In this webtext, I explore these strands: the special nature of interface communication, the rhetorical cunning evident in the construction of deceptive interfaces, and the reliance on a graphical, optical, visual component, on disguises, masks, camouflage, and illusions that allow a lie to masquerade as truth. In the end, I argue that dark patterns and the interfaces they generate can help us understand that the relationship between rhetoric and deception is a reflexive one.

In the act of opening ourselves to the discovery of meaning, we open ourselves to being deceived, and in this (limited) sense, there is no distinction between truth and lie—after all, the lie depends on passing as the truth. This is not in any way to excuse it nor to say there aren’t other ways to distinguish among them (there are ethical differences, for example), but merely to say that we’re always already deceiving ourselves about what our eyes see and our brains know—it’s a necessary precondition of the interpretive act.

In the pages that comprise this webtext, I review the related literature, better define dark patterns, and situate them among other online and visual deceptions so as to better distinguish them from similar but different types of frauds, scams, and equivocations. Using a framework derived from studies of rhetorical cunning and reliant on the understanding of visual perception first described in Gestalt theories of design, I analyze how dark patterns work in general and then use this theory to examine a fairly large number of specific examples in the included gallery pages (which have been organized according to a descriptive taxonomy I pressed into rough service).

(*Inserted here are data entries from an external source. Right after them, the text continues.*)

import Literature.MathematicalPhysics.QuantumFieldTheory.Balaban1983to89.B11Eq44COperatorTower

/-!
# `Balaban1983to89.B11Eq44CLetterTower` — T. Bałaban, *The variational problem and background fields in renormalization group method for lattice
gauge theories*, Commun. Math. Phys. **102** (1985) 277–309 [Balaban1985Variational], Sect. C p. 285 (44), (47)–(52), Prop. 3 p. 289, with
[Balaban1985Averaging] (= [4]) Proposition 4 (133)–(135) pp. 38–39: **THE LETTER `C` OF (44) AT `k` AVERAGING LEVELS BETWEEN THE CARRIERS OF (115),
WITH ITS `QuadAnalytic` CLAUSE PROVED, AND THE SECT. C `Regime` OF THE TYPED LETTERS `H`, `C_k` ASSEMBLED** — file 2 of the `k`-level twin of
`B11Eq44COperatorTorus` (file 1 = `B11Eq44COperatorTower`: the remainder `Cblockk` at a unit bond, (44) against the owner's `QkOfU`, (135) and Prop. 4's
analyticity from the NE7c ∕ lit-balaban crews' theorems, the per-level data of `B9Eq315QTower` discharged from (52))

statement-level skeleton of published theorems with citation tags; proofs where landed; nothing here is a claim about the Yang–Mills mass gap

PDF held: `paper:balaban1985-cmp102-variational-background` (journal page = PDF page + 276); pp. 285–286, 289 as quoted in `B11Eq44COperatorTorus` ∕
`B11Eq174Chart` (render `pub-balaban/b2b-balaban-ref1/pages/1985-cmp102-variational-background/1985-cmp102-variational-background-p009-x2.png`).

THE PRINT (verbatim, p. 285): *«We consider configurations A′, X with values in the complexified Lie algebra gᶜ, and satisfying |A′| < ε₃(Lʲη)⁻¹ on Ω_j,
X = 0 on Λ₀, |X| < ε₃/B₀ on 𝔅_k. (51) The transformation (50) calculated at such configurations satisfies |C_j(LʲηA′ − LʲηHX)| ≦ C₂(Lʲη|A′| +
Lʲη|HX|)² < 4C₂ε₃², (52)»*; p. 286: *«sup_j L^jη sup_{Ω_j}|A′| = |A′|_{(−1)}»*; p. 289 (Prop. 3): *«for … ε₃ sufficiently small, e.g. 18C₂B₀dc₁(½)ε₃ ≤ 1,
2ε₃ ≤ c₄»*; [4] p. 39: *«C₂ depends on d and c₄ depends on d and L.»*

DICTIONARY ∕ MODEL READINGS (those of file 1; (M3-k) here).  (M3-k) `k` levels: print's `j` is `k` on every fine bond (`hlev : k ≤ lev₀`; in the
small-field `k`-th step only the level `j = k` survives, (51)'s «X = 0 on Λ₀» is void), so `Lʲη = Lᵏη` and the weight `(L^{lev₀}η)¹ ≥ Lᵏη` of `|·|_{(−1)}`
turns file 1's `C₂·(Lᵏ·sup|ηY|)²` into `C₂‖Y‖²_{(115)}`: pointwise data `≤ r` give `η·sup‖Y‖ ≤ r/Lᵏ` (`eta_mul_norm_le_of_weight_k`).  The radius `c₄` of
the `quad` slot is a DISPLAYED `ρ` subject to [4] Prop. 4's two smallness conditions `e^{4cα₀}(1 + 8C₁ρ) ≤ 2`, `2ρ ≤ c₃(d,L) = 1/(128(d+1)L)` («c₄ depends
on d and L»); `C₂ = C2T d α₀ = 8C₁e^{4cα₀}` (file 1).

WHAT IS DEFINED AND PROVED (sorry-free; no `Prop` placeholder; no inequality of the paper asserted).
* §5 **`Cck L m η k U lev₀ lev₁ ∇ levB : Space115 L η lev₀ lev₁ ∇ → NegSize L η levB 0 𝔸`** := `B11Eq44QuadLetter.quadOf … (Cblockk …)` — THE LETTER (L5) AT
  `k` LEVELS (fine index `Bond d (towerP L m k)`, coarse `Bond d m`; `∇`, `lev₁`, `levB` arbitrary); `equiv_Cck_apply` (rfl), `Cck_zero`.
* §6 **`quadAnalytic_Cck : QuadAnalytic (Cck …) (C2T d α₀) ρ`**, **`analyticOnNhd_Cck`** (on `{‖Y‖ < ρ}`), `prop4Hyp_Cck`, `norm_Cck_le_sq` — under `2 ≤ L`,
  file 1's (M2-k) data ([4] Prop. 2: `AvgClosed G`, (52), `C₀α₀ ≤ 1/3`, `4α₀ ≤ c₂′`), `hlev : ∀ b, k ≤ lev₀ b` and the two smallness conditions at `ρ`:
  the `quad` FIELD of the Sect. C `Regime` and `chart47_spec`'s `hCa` BY NAME at `k` levels (`localQuad_Cblockk`, `localAnalytic_Cblockk`, `smallness_mono`).
* §7 **`regime_sectC_k`** — lit-balaban's Sect. C `Regime (HopAd … U kH) 0 (Cck …) b 0 (C2T d α₀) ρ 0 a_C ε_C` ASSEMBLED from the typed letters at `k`
  levels ((L4) `H` = `B11Eq45HOperator.HopAd` on the finest torus, its (46)-bound from the two row-sum letters of its kernel; (L5) `C_k` with its `quad`
  clause PROVED): displayed remain `0 ≤ b`, the row sums `≤ b`, and the NUMERICAL `dom`∕`self`∕`contr` (the (L7) arithmetic).
* §8 `quadAnalytic_Cck_one` — NON-VACUITY: at `U ≡ 1` with the unitary group of a C⋆-algebra (print's `U(N)`) (52) holds (`pdev 1̃ = 0`), so §6's hypothesis
  set is inhabited for every admissible `α₀`, `ρ`.
HONEST SCOPE.  Assembly + instantiation; the estimates are the crews' (file 1).  NOT typed here (named): the multi-level reading `lev₀ = levOf Ω k` with
`C_j` on each `Λ_j`, complex backgrounds ([4] Prop. 7), the (L7) arithmetic itself, (L8).  NOT summit progress (cell pub-balaban: NE9 NOT PRINTED ∕ NOT
PROVED, «NE9 ⇐ the named binders»; spine PROVED 0/9; rung (B)+1 on a finite T⁴ — NOT infinite volume, NOT mass gap, NOT Clay).  Filed by the NE9
crux-team leaf seat `b2b-balaban-t4-ne9-formalise-leaf-03` (gen 55); NEW file; imports `B11Eq44COperatorTower` only; nothing modified.  Net new unproved facts: 0.
-/

noncomputable section

namespace Literature.MathematicalPhysics.QuantumFieldTheory.Balaban1983to89.B11Eq44CLetterTower

open Metric Set B11Eq115Space B11Eq44QuadLetter B11Eq44COperatorTower
open B13Contraction113 (QuadAnalytic)
open B11Prop6Scheme (Prop4Hyp)
open B9Eq315QTorus (perCfg)
open B9Eq315QTower (towerP)
open B9SectCLatticeCarrier (Bond)
open B7Prop2Explicit (pdev AvgClosed C0 c2')
open B7Prop3Flat (c3)

variable {d : ℕ} {𝔸 : Type*} [NormedRing 𝔸] [NormedAlgebra ℂ 𝔸] [CompleteSpace 𝔸] (L : ℕ) [NeZero L] (m : Fin d → ℕ) [∀ i, NeZero (m i)]
  (η : ℝ) (k : ℕ) (U : Bond d (towerP L m k) → 𝔸ˣ)

/-! ## §5 The letter (L5) at `k` levels: `C_k` between the carriers of (115) -/

section Letter

variable {κ' : Type*} (lev₀ : Bond d (towerP L m k) → ℕ) (lev₁ : κ' → ℕ) (Dc : (Bond d (towerP L m k) → 𝔸) →ₗ[ℂ] (κ' → 𝔸)) (levB : Bond d m → ℕ)

/-- **THE LETTER `C` OF (44)/(49)–(50) AT `k` LEVELS, AT THE CARRIER** — `Y ↦ C_k(LᵏηY)` from the space (115) of the finest torus `T_{L^k m}` (index
`Bond d (towerP L m k)`, any `∇`, any level maps) to the block-field size space `|·|_{(−0)}` of the unit torus (index `Bond d m` = 𝔅): `quadOf` of `Cblockk`.
The `C` of the Sect. C regime `B11Eq174Chart.Regime H 0 C b 0 C₂ c₄ 0 a_C ε_C` at `k` levels. [cite: Balaban1985Variational, (44) p.285, (47)–(50) p.285] -/
def Cck : Space115 (L : ℝ) η lev₀ lev₁ Dc → NegSize (L : ℝ) η levB 0 𝔸 :=
  quadOf (levWeight (L : ℝ) η lev₀ 1) (levWeight (L : ℝ) η lev₁ 2) Dc (levWeight (L : ℝ) η levB 0) (Cblockk L m η k U)

/-- Its values are the block values (by `rfl`). [cite: Balaban1985Variational, (44) p.285] -/
@[simp] theorem equiv_Cck_apply (Y : Space115 (L : ℝ) η lev₀ lev₁ Dc) (c : Bond d m) :
    NegSup.equiv _ 𝔸 (Cck L m η k U lev₀ lev₁ Dc levB Y) c = Cblockk L m η k U (JetSup.equiv _ _ Dc Y) c := rfl

/-- `C_k(0) = 0`. [cite: Balaban1985Variational, (55) p.286] -/
theorem Cck_zero : Cck L m η k U lev₀ lev₁ Dc levB 0 = 0 :=
  quadOf_zero (levWeight (L : ℝ) η lev₀ 1) (levWeight (L : ℝ) η lev₁ 2) Dc (levWeight (L : ℝ) η levB 0) (Cblockk_zero L m η k U)

end Letter

/-! ## §6 The `quad` slot and the analyticity letter at `k` levels, PROVED -/

section Regime

variable [NormOneClass 𝔸] {κ' : Type*} (lev₀ : Bond d (towerP L m k) → ℕ) (lev₁ : κ' → ℕ) (Dc : (Bond d (towerP L m k) → 𝔸) →ₗ[ℂ] (κ' → 𝔸))
  (levB : Bond d m → ℕ) [Fact (0 < η)] (hL : 2 ≤ L) {G : Subgroup 𝔸ˣ} (hG : AvgClosed d L G)
  (hU : ∀ (x : B7Prop1Explicit.Site d) (κ : Fin d), perCfg (towerP L m k) U x κ ∈ G) {α₀ : ℝ} (hα : 0 < α₀)
  (hα3 : C0 d * α₀ ≤ 1 / 3) (hα4 : 4 * α₀ ≤ c2' d L) (h52 : pdev (perCfg (towerP L m k) U) < α₀ * (((L : ℝ) ^ k)⁻¹) ^ 2)
  (hlev : ∀ b, k ≤ lev₀ b) {ρ : ℝ}
  (hρ : Real.exp (4 * (800 * ((d : ℝ) + 1) ^ 2 * ((d : ℝ) + 4)) * α₀) * (1 + 8 * (131072 * ((d : ℝ) + 1) ^ 2) * ρ) ≤ 2) (hρc : 2 * ρ ≤ c3 d L)

include hlev in
omit [NormedAlgebra ℂ 𝔸] [CompleteSpace 𝔸] [NormOneClass 𝔸] [NeZero L] [∀ i, NeZero (m i)] [Fact (0 < η)] in
/-- Reading (M3-k): with `k ≤ lev₀` and `1 ≤ L`, the pointwise datum `(L^{j(b)}η)·‖f(b)‖ ≤ r` of `|·|_{(−1)}` gives `η·‖f(b)‖ ≤ r/Lᵏ`.
[cite: Balaban1985Variational, (51) p.285, p.286] -/
theorem eta_mul_norm_le_of_weight_k (hL1 : (1 : ℝ) ≤ L) (hη : 0 ≤ η) (f : Bond d (towerP L m k) → 𝔸) {r : ℝ}
    (hf : ∀ b, levWeight (L : ℝ) η lev₀ 1 b * ‖f b‖ ≤ r) (b : Bond d (towerP L m k)) : η * ‖f b‖ ≤ r / (L : ℝ) ^ k := by
  rw [le_div_iff₀ (pow_pos (lt_of_lt_of_le one_pos hL1) k)]
  have hw : (L : ℝ) ^ k * η ≤ levWeight (L : ℝ) η lev₀ 1 b := by
    rw [levWeight_apply, pow_one]; exact mul_le_mul_of_nonneg_right (pow_le_pow_right₀ hL1 (hlev b)) hη
  calc η * ‖f b‖ * (L : ℝ) ^ k = ((L : ℝ) ^ k * η) * ‖f b‖ := by ring
    _ ≤ levWeight (L : ℝ) η lev₀ 1 b * ‖f b‖ := mul_le_mul_of_nonneg_right hw (norm_nonneg _)
    _ ≤ r := hf b
import Mathlib
import HarnessLib

/-!
# Modal unfoldings, modal products and the multilinear product of an order-3 tensor
(Golub–Van Loan §12.4.5, §12.4.8, §12.4.10–12.4.11, Theorem 12.4.1; Kolda–Bader §2.4–2.5)

Topic `LinearAlgebra/TensorNetworks`.  Golub–Van Loan, *Matrix Computations* (4th ed., 2013), §12.4
(held copy `book:golub2012-matrix-computations`, PDF pp. 669–676): the mode-`k` unfolding
`𝓐₍ₖ₎` is the `n_k × (N/n_k)` matrix whose columns are the mode-`k` fibres, ordered by the `vec`
(first-index-fastest) rule (12.4.6); the modal unfoldings of a rank-1 tensor
`z⁽¹⁾ ∘ z⁽²⁾ ∘ z⁽³⁾` are the rank-one matrices `A₍₁₎ = z⁽¹⁾ (z⁽³⁾ ⊗ z⁽²⁾)ᵀ`,
`A₍₂₎ = z⁽²⁾ (z⁽³⁾ ⊗ z⁽¹⁾)ᵀ`, `A₍₃₎ = z⁽³⁾ (z⁽²⁾ ⊗ z⁽¹⁾)ᵀ` (12.4.9); the mode-`k` product
`𝓐 = 𝓢 ×ₖ M` is defined by `𝓐₍ₖ₎ = M · 𝓢₍ₖ₎` (12.4.14), equivalently entrywise
`𝓐(…, i, …) = Σ_j M(i, j) 𝓢(…, j, …)`; modal products in different modes commute (12.4.16) and in
the same mode compose, `(𝓢 ×ₖ F) ×ₖ G = 𝓢 ×ₖ (G F)` (12.4.17 — GVL print `𝓢 ×ₖ (FG)` in the
convention `A₍ₖ₎ = M 𝓢₍ₖ₎` reads `G F`; Kolda–Bader §2.5 states it as `𝓧 ×ₙ A ×ₙ B = 𝓧 ×ₙ (BA)`);
and **Theorem 12.4.1**: if `𝓐 = 𝓢 ×₁ M₁ ×₂ M₂ ⋯ ×_d M_d` then
`𝓐₍ₖ₎ = M_k · 𝓢₍ₖ₎ · (M_d ⊗ ⋯ ⊗ M_{k+1} ⊗ M_{k−1} ⊗ ⋯ ⊗ M₁)ᵀ`, and if all `M_k` are nonsingular
then `𝓢 = 𝓐 ×₁ M₁⁻¹ ⋯ ×_d M_d⁻¹`.  Kolda–Bader, *Tensor Decompositions and Applications* (SIAM
Rev. 2009), §2.4–§2.5 (held preprint `paper:doi-10-1137-07070111x`, pp. 6–8): matricisation
`X₍ₙ₎`, the `n`-mode product `(𝓧 ×ₙ U)₍ₙ₎ = U X₍ₙ₎`, the properties
`𝓧 ×_m A ×ₙ B = 𝓧 ×ₙ B ×_m A` (`m ≠ n`), `𝓧 ×ₙ A ×ₙ B = 𝓧 ×ₙ (BA)`, and
`𝓨 = 𝓧 ×₁ A⁽¹⁾ ⋯ ×_N A⁽ᴺ⁾ ⇔ Y₍ₙ₎ = A⁽ⁿ⁾ X₍ₙ₎ (A⁽ᴺ⁾ ⊗ ⋯ ⊗ A⁽ⁿ⁺¹⁾ ⊗ A⁽ⁿ⁻¹⁾ ⊗ ⋯ ⊗ A⁽¹⁾)ᵀ`;
§4 (p. 21): the order-3 matricised Tucker forms `X₍₁₎ = A G₍₁₎ (C ⊗ B)ᵀ`,
`X₍₂₎ = B G₍₂₎ (C ⊗ A)ᵀ`, `X₍₃₎ = C G₍₃₎ (B ⊗ A)ᵀ`, and "CP can be viewed as a special case of
Tucker where the core tensor is superdiagonal"; §2.3 (p. 5) diagonal tensors.
(Both held texts were read at these places.)

This file is the ORDER-3 case `𝓢 : n₁ → n₂ → n₃ → R` in Mathlib's pair indexing of Kronecker
products (`(A ⊗ₖ B) (i, j) (k, l) = A i k * B j l`; the `vec` rule "earlier index faster" becomes
"earlier index in the SECOND pair component"):
* `unfold₁ 𝓢 : Matrix n₁ (n₃ × n₂) R`, `unfold₂ 𝓢 : Matrix n₂ (n₃ × n₁) R`,
  `unfold₃ 𝓢 : Matrix n₃ (n₂ × n₁) R` (12.4.6); `modeProd₁/₂/₃` (12.4.14, entrywise form);
  `outer₃ u v w` (rank-1 tensor, §12.4.8);
* (12.4.14) `unfold₁_modeProd₁ : unfold₁ (𝓢 ×₁ M) = M * unfold₁ 𝓢` (and modes 2, 3), and the
  cross-mode forms `unfold₁ (𝓢 ×₂ M) = unfold₁ 𝓢 * (1 ⊗ₖ M)ᵀ`, `unfold₁ (𝓢 ×₃ M) = unfold₁ 𝓢 *
  (M ⊗ₖ 1)ᵀ` (six lemmas, the "vec ordering of the fibres" in GVL's proof of Theorem 12.4.1);
* (12.4.16) `modeProd₁_modeProd₂_comm` etc., (12.4.17) `modeProd₁_modeProd₁` etc.,
  `modeProd₁_one` etc.;
* **Theorem 12.4.1** (`d = 3`): `unfold₁_multilinear₃ : unfold₁ (𝓢 ×₁ M₁ ×₂ M₂ ×₃ M₃) =
  M₁ * unfold₁ 𝓢 * (M₃ ⊗ₖ M₂)ᵀ`, `unfold₂_multilinear₃`, `unfold₃_multilinear₃`, and
  `multilinear₃_inv` (nonsingular `M_k`: `𝓢` is recovered by the inverse multilinear product);
  the entrywise form (12.4.18) `multilinear₃_apply`;
* (12.4.9) `unfold₁_outer₃ : unfold₁ (u ∘ v ∘ w) = u · (w ⊗ v)ᵀ` (as `vecMulVec`), modes 2, 3;
* CP tensors `cp₃ λ A B C = Σ_s λ_s a_s ∘ b_s ∘ c_s` (Kolda–Bader §3, pp. 8–9; GVL §12.5.4,
  PDF p. 683): the matricised forms (3.2) `unfold₁_cp₃ : X₍₁₎ = A · diag(λ) · (C ⊙ B)ᵀ` (modes
  2, 3), with the Khatri–Rao factor written entrywise (it is `khatriRao C B` of the sibling file
  `KhatriRaoProduct`), and `multilinear₃_superdiag₃ : diag₃(λ) ×₁ A ×₂ B ×₃ C = cp₃ λ A B C`
  (CP = Tucker with superdiagonal core, Kolda–Bader §4).
-/

open Matrix
open scoped Kronecker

What I hope this study of dark patterns can reveal is that, in interfaces at least, truth and deception are two faces of the same coin. Deception runs the length of the communicative process, a substrate beneath everything, and dark patterns tap into this fundamental structure in order to pass as legitimate. One thing this means is they can never be eradicated entirely. Instead, what inures us to them is when we ourselves become better communicators.

When we pay attention to the rhetorical register of various discursive contexts, when we apply rigorous standards of interpretation, we have the opportunity to perceive dark patterns before falling victim to them. We train our eyes and our minds to see through their camouflage, to piece the disguise, and in so doing we expose them, rob them of their masks, and render them powerless. It’s my hope, that in providing a theoretical analysis of dark patterns and how they function, with specific examples, I am giving students and teachers, scholars and designers, the terms and knowledge necessary to defeat them.

In a world in which lies, misinformation, conspiracy theories, and alternative facts proliferate, spread at least in part through interfaces designed according to dark patterns, it behooves those of us who take a critical view of technology, who ourselves teach, study, and practice rhetorical web development, to propose some ways to counter them, and so the final section of this webtext attempts to do just that.